Exactly the lines from the opening of the data through the line containing "censored and whose base datum is" should be reproduced, please, with nothing added.

(Stored data)
BEGIN

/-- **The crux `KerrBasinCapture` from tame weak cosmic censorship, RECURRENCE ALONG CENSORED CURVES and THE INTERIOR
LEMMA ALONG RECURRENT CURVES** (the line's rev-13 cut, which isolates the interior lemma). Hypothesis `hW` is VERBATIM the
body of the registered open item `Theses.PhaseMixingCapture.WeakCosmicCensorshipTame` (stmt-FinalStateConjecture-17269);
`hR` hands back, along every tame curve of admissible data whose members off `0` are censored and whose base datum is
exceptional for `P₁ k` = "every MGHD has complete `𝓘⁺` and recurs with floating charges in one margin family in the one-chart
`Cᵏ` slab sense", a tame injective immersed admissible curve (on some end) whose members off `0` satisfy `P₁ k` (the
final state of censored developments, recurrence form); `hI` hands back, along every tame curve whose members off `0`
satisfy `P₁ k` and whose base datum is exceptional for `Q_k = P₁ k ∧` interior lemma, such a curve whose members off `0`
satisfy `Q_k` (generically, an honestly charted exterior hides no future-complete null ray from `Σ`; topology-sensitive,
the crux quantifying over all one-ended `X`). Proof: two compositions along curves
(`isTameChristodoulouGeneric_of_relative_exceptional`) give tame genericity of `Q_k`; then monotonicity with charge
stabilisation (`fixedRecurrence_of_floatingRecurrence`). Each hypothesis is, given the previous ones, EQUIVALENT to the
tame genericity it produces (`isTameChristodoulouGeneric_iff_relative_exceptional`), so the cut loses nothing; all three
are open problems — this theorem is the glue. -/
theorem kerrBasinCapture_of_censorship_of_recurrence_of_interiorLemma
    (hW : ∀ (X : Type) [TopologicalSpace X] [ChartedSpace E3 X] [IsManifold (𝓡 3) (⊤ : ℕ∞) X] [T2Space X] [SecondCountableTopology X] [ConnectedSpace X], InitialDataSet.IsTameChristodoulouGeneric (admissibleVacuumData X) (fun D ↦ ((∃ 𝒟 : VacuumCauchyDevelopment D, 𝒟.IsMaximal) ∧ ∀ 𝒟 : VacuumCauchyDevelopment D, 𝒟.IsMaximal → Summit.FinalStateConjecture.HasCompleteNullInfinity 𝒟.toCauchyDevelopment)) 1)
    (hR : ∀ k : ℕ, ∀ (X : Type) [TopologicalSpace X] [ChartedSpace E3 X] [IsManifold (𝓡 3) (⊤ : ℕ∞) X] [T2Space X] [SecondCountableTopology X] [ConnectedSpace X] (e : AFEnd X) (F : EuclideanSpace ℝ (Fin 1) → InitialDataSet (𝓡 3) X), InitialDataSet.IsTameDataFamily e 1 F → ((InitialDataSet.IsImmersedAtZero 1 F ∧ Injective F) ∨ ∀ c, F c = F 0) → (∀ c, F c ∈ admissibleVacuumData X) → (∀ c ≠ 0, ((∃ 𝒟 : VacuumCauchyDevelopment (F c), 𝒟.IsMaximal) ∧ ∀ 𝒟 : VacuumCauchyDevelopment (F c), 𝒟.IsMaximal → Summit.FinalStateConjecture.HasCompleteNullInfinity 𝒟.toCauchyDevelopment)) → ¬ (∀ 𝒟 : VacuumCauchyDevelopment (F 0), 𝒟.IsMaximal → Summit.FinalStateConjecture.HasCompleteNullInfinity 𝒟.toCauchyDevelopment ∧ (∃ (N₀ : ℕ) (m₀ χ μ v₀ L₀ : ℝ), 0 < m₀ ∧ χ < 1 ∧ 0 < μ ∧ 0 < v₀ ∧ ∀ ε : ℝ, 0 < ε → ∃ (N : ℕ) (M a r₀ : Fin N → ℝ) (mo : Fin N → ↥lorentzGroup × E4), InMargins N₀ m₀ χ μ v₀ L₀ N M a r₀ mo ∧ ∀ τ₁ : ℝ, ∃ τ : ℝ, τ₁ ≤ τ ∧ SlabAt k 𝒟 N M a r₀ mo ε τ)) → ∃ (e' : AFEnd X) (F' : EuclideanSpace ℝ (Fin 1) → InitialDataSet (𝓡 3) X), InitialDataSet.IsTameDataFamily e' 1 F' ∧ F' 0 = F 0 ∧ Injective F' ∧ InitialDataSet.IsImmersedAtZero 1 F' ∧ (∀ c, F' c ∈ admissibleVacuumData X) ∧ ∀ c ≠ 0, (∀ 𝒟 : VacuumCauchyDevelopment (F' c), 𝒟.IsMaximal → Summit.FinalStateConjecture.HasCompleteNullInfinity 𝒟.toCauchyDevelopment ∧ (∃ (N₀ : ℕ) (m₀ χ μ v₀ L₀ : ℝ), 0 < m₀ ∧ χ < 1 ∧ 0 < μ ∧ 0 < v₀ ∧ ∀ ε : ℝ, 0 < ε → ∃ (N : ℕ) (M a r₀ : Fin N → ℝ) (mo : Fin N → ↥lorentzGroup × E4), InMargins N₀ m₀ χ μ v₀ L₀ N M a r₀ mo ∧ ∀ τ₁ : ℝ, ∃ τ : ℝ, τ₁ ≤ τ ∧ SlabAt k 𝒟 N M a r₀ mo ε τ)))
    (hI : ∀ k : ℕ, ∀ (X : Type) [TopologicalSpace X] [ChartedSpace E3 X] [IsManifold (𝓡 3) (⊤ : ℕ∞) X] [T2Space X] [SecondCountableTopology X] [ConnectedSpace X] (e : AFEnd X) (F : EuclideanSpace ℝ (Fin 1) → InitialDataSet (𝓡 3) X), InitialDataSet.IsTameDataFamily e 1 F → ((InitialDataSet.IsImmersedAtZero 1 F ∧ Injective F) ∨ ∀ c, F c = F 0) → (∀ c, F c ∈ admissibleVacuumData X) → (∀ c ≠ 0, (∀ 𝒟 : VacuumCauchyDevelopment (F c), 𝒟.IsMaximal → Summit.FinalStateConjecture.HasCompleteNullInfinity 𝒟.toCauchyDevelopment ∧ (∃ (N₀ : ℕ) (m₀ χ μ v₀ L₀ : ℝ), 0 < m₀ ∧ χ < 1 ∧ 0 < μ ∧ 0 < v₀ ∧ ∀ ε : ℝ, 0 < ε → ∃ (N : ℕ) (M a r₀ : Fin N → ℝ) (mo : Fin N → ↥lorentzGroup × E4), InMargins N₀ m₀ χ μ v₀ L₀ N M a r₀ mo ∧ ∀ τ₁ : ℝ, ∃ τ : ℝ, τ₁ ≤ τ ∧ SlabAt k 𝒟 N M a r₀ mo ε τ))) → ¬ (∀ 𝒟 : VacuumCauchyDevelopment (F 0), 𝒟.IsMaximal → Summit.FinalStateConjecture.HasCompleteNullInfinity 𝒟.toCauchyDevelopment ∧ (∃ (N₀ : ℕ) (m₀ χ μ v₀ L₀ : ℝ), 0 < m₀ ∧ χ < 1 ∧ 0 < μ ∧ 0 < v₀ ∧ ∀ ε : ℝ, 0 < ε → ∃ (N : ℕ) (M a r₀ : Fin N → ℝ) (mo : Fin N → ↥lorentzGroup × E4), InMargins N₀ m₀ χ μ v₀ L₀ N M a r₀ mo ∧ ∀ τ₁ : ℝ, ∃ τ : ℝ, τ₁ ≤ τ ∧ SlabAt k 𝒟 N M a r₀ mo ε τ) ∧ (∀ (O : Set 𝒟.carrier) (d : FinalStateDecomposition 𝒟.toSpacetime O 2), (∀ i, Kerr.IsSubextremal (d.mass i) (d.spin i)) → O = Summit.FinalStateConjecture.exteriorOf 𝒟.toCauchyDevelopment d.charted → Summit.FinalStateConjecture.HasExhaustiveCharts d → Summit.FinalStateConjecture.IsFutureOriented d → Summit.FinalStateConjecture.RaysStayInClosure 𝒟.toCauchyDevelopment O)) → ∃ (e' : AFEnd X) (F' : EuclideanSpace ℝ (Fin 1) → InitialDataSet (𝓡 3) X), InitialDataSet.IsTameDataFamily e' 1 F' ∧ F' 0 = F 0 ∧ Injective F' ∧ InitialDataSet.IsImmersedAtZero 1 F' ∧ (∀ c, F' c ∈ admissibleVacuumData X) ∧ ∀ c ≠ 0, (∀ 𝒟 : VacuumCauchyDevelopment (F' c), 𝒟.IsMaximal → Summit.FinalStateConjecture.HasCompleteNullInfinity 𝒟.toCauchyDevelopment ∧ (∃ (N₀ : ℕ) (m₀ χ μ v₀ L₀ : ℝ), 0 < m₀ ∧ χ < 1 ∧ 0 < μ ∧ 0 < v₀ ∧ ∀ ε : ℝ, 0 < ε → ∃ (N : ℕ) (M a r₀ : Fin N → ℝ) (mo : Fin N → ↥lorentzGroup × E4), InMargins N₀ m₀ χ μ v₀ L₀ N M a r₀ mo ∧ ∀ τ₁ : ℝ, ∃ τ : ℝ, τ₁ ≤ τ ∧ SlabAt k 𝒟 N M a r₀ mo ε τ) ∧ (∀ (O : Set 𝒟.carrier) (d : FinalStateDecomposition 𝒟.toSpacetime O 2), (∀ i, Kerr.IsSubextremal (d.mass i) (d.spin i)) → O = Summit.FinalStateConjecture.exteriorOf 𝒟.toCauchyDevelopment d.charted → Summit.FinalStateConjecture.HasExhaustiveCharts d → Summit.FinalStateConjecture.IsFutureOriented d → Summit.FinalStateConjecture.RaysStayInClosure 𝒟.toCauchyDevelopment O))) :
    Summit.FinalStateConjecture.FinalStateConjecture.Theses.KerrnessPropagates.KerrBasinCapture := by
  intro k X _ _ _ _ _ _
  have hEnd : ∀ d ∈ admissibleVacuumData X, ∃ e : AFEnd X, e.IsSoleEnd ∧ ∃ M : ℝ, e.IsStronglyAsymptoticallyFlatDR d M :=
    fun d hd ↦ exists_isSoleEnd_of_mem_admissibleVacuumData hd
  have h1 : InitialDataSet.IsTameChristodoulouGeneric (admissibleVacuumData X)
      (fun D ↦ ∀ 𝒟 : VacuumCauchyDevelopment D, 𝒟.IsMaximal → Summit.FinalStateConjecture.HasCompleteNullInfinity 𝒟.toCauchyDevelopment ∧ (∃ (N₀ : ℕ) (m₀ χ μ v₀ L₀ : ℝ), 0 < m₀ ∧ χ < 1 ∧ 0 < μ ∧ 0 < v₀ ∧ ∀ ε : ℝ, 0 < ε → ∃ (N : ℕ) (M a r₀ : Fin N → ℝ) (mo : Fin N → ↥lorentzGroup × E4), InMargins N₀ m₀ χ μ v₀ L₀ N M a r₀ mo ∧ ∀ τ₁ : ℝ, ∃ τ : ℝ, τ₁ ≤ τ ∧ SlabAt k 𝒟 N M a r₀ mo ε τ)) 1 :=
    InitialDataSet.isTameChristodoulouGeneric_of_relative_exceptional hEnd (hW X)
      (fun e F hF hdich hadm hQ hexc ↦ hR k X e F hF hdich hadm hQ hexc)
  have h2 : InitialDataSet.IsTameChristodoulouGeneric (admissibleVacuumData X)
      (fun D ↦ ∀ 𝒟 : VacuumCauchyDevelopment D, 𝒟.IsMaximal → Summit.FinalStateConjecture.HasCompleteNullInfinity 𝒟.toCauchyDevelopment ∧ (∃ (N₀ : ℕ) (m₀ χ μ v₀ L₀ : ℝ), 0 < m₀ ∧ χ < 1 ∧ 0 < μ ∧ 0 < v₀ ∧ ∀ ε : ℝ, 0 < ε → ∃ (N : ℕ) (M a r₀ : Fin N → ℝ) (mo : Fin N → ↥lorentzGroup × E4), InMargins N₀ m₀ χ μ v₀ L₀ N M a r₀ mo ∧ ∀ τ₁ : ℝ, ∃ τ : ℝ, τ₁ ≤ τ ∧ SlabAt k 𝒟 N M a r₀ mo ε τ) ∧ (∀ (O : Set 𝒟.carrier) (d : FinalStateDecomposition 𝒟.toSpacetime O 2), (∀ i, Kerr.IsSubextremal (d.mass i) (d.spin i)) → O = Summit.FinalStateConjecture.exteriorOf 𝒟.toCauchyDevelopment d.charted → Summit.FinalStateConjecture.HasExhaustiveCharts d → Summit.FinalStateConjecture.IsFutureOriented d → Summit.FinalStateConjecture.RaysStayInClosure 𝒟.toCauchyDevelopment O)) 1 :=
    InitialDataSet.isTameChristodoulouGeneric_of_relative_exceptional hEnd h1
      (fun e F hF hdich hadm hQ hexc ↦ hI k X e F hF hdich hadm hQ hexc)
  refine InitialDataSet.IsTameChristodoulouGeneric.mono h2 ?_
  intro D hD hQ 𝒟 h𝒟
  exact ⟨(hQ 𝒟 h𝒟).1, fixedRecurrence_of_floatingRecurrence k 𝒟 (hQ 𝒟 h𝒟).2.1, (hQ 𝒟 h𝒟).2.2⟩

END

**Written answer**:
/-- **The crux `KerrBasinCapture` from tame weak cosmic censorship, RECURRENCE ALONG CENSORED CURVES and THE INTERIOR
LEMMA ALONG RECURRENT CURVES** (the line's rev-13 cut, which isolates the interior lemma). Hypothesis `hW` is VERBATIM the
body of the registered open item `Theses.PhaseMixingCapture.WeakCosmicCensorshipTame` (stmt-FinalStateConjecture-17269);
`hR` hands back, along every tame curve of admissible data whose members off `0` are censored and whose base datum is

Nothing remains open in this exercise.